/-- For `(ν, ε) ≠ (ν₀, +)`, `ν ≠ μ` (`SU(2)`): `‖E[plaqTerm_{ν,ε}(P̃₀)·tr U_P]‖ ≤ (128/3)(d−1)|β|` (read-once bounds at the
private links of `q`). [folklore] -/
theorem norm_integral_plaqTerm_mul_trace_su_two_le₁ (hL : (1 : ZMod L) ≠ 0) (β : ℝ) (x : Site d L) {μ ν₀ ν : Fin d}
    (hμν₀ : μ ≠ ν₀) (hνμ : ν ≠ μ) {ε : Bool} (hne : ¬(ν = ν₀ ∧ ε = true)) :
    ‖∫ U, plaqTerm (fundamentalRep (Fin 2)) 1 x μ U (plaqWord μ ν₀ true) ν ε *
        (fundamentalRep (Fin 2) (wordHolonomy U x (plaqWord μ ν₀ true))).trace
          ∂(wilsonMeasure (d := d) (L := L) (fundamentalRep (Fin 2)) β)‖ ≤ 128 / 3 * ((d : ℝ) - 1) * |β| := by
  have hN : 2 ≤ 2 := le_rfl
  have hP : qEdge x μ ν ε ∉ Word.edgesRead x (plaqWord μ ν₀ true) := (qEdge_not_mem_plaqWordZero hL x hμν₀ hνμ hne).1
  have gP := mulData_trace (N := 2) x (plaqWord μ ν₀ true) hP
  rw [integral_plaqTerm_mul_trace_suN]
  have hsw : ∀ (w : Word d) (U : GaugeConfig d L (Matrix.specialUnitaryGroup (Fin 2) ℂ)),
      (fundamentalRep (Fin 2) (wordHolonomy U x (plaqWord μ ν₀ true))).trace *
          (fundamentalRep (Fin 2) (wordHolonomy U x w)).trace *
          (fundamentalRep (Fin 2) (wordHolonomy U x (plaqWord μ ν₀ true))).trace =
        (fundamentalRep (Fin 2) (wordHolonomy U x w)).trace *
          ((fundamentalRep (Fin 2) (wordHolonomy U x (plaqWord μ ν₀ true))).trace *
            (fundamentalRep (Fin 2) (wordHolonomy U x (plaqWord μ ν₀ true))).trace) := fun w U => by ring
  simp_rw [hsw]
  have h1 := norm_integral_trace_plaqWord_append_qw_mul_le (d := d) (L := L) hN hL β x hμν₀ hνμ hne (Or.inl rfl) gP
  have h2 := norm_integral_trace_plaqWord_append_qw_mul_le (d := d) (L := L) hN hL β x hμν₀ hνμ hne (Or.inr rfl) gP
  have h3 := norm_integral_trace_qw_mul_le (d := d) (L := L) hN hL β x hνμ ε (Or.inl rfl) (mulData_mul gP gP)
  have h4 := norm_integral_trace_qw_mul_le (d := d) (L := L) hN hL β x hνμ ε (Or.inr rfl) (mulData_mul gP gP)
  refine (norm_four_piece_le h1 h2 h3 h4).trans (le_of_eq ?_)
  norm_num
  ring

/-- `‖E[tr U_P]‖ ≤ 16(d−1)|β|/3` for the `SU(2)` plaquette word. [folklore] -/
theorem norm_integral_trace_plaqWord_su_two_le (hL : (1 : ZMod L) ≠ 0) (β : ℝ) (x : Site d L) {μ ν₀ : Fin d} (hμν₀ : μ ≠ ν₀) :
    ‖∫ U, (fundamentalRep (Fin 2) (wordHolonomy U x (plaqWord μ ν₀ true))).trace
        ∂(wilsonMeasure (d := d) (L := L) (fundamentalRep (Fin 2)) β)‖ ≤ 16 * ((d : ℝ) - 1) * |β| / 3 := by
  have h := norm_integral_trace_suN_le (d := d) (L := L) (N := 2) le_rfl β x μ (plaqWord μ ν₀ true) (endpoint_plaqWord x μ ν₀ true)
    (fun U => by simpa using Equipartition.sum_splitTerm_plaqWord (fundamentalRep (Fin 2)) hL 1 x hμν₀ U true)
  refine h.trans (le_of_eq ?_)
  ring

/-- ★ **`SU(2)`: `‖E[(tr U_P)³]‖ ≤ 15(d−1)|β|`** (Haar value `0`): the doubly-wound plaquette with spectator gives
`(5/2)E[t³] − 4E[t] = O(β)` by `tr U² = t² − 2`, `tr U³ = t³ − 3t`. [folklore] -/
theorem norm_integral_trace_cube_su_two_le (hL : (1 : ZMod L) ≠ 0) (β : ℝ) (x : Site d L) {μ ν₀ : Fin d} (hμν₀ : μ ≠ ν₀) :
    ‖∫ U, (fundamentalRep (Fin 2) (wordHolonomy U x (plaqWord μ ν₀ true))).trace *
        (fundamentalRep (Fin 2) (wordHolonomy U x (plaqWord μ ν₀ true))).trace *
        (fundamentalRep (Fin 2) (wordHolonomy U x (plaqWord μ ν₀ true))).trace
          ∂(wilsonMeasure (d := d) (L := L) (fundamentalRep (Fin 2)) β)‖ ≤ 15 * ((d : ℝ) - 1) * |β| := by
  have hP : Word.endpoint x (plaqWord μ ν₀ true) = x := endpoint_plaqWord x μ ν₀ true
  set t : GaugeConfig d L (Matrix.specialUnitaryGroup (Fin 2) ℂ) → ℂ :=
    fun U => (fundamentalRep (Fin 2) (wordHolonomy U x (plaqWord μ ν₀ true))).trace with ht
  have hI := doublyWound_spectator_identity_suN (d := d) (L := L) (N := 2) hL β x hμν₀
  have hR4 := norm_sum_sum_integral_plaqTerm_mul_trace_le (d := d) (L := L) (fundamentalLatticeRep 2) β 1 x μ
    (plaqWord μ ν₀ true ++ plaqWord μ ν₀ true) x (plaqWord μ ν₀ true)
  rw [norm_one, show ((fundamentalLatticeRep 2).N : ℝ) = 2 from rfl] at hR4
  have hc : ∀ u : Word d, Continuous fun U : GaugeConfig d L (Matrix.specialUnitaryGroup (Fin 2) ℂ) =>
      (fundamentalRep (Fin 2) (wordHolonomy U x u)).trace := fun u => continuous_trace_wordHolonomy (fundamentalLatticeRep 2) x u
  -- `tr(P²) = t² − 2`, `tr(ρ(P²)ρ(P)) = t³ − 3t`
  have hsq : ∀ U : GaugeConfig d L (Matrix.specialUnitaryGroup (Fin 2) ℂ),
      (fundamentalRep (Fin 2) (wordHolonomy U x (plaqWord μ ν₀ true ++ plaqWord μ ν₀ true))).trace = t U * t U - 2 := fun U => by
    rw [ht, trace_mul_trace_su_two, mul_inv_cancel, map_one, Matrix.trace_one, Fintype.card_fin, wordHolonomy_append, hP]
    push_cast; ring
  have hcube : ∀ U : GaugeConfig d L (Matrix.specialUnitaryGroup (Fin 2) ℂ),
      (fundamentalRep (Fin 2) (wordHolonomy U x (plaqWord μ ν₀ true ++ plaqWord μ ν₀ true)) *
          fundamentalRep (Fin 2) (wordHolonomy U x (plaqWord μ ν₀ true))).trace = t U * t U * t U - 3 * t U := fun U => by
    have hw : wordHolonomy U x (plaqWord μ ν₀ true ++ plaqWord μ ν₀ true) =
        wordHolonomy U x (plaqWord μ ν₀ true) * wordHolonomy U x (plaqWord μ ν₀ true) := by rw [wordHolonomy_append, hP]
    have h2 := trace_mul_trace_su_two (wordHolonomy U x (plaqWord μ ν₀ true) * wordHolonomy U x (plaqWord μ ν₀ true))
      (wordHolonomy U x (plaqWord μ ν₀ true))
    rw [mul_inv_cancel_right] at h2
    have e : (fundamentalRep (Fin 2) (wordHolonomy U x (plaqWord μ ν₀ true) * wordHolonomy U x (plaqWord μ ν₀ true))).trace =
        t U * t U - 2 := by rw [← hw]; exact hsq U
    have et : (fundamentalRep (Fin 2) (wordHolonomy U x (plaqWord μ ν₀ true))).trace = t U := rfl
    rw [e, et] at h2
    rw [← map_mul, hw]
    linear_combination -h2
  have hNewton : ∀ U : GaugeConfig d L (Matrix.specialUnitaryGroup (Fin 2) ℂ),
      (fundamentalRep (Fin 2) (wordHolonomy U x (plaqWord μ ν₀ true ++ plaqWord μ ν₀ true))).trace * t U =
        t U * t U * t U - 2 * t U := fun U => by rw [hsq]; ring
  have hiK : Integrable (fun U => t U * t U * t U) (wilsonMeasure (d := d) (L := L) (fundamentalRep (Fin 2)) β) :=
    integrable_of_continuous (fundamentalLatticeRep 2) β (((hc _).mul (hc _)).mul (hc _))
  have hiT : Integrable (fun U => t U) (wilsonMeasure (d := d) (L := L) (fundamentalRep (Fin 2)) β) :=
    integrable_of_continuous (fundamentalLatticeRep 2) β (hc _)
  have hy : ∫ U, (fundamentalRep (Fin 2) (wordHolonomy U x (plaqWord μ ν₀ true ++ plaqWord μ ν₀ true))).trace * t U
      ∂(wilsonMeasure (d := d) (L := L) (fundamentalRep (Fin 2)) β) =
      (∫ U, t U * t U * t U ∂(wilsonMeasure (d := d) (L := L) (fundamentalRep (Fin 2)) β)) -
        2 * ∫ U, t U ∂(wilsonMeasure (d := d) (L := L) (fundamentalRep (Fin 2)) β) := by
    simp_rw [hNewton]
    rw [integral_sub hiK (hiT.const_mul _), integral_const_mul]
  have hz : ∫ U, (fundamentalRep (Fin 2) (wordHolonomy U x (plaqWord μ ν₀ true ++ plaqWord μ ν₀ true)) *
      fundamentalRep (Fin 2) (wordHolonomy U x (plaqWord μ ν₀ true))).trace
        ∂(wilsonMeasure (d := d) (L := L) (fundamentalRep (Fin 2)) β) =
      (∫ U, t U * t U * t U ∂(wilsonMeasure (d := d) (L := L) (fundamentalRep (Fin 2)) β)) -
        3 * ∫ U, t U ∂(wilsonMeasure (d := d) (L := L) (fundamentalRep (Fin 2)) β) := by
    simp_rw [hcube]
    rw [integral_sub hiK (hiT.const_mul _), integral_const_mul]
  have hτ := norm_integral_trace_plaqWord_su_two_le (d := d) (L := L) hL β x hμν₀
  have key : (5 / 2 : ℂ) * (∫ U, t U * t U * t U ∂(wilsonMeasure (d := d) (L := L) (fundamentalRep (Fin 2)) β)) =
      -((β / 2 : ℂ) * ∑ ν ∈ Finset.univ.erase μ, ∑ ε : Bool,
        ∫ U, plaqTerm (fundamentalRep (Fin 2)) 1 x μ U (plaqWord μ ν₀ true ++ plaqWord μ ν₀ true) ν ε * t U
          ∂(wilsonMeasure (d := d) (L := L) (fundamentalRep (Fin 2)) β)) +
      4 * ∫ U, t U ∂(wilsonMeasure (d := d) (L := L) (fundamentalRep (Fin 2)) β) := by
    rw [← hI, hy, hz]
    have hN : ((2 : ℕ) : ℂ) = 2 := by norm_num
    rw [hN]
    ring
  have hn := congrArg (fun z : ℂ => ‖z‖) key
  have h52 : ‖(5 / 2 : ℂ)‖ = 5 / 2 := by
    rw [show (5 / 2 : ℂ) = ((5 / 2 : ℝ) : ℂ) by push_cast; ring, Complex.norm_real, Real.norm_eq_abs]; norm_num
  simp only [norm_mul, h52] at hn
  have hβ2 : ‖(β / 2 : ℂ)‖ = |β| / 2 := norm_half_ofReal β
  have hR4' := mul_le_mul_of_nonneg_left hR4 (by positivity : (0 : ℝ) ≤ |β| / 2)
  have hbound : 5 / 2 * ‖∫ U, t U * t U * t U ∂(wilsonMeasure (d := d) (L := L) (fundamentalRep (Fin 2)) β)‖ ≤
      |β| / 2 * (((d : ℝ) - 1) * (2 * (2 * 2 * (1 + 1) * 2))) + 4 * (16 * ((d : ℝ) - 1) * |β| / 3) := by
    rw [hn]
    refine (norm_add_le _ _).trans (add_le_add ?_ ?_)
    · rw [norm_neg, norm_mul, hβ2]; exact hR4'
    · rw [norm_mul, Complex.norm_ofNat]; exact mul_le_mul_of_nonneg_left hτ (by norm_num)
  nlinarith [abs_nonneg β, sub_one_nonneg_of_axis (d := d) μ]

###

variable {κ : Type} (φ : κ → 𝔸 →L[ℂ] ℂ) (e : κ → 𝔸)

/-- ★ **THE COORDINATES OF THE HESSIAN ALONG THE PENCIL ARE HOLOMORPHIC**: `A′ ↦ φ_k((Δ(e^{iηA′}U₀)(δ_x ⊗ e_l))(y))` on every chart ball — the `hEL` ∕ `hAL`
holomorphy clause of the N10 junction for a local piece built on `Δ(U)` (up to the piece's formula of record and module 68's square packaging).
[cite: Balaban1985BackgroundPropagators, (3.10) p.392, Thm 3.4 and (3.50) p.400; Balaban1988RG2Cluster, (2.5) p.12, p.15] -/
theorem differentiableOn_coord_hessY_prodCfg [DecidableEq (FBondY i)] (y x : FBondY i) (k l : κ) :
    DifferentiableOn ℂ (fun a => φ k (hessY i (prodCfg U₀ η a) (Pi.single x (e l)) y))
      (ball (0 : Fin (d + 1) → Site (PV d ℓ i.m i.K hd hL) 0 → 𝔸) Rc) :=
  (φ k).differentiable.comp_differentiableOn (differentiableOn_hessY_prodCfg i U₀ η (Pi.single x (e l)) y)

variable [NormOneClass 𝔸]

###

__Description of the task__
Filter the records above down to the lines that hold the string "Site".

__Answer box__
theorem norm_integral_plaqTerm_mul_trace_su_two_le₁ (hL : (1 : ZMod L) ≠ 0) (β : ℝ) (x : Site d L) {μ ν₀ ν : Fin d}
theorem norm_integral_trace_plaqWord_su_two_le (hL : (1 : ZMod L) ≠ 0) (β : ℝ) (x : Site d L) {μ ν₀ : Fin d} (hμν₀ : μ ≠ ν₀) :
theorem norm_integral_trace_cube_su_two_le (hL : (1 : ZMod L) ≠ 0) (β : ℝ) (x : Site d L) {μ ν₀ : Fin d} (hμν₀ : μ ≠ ν₀) :
      (ball (0 : Fin (d + 1) → Site (PV d ℓ i.m i.K hd hL) 0 → 𝔸) Rc) :=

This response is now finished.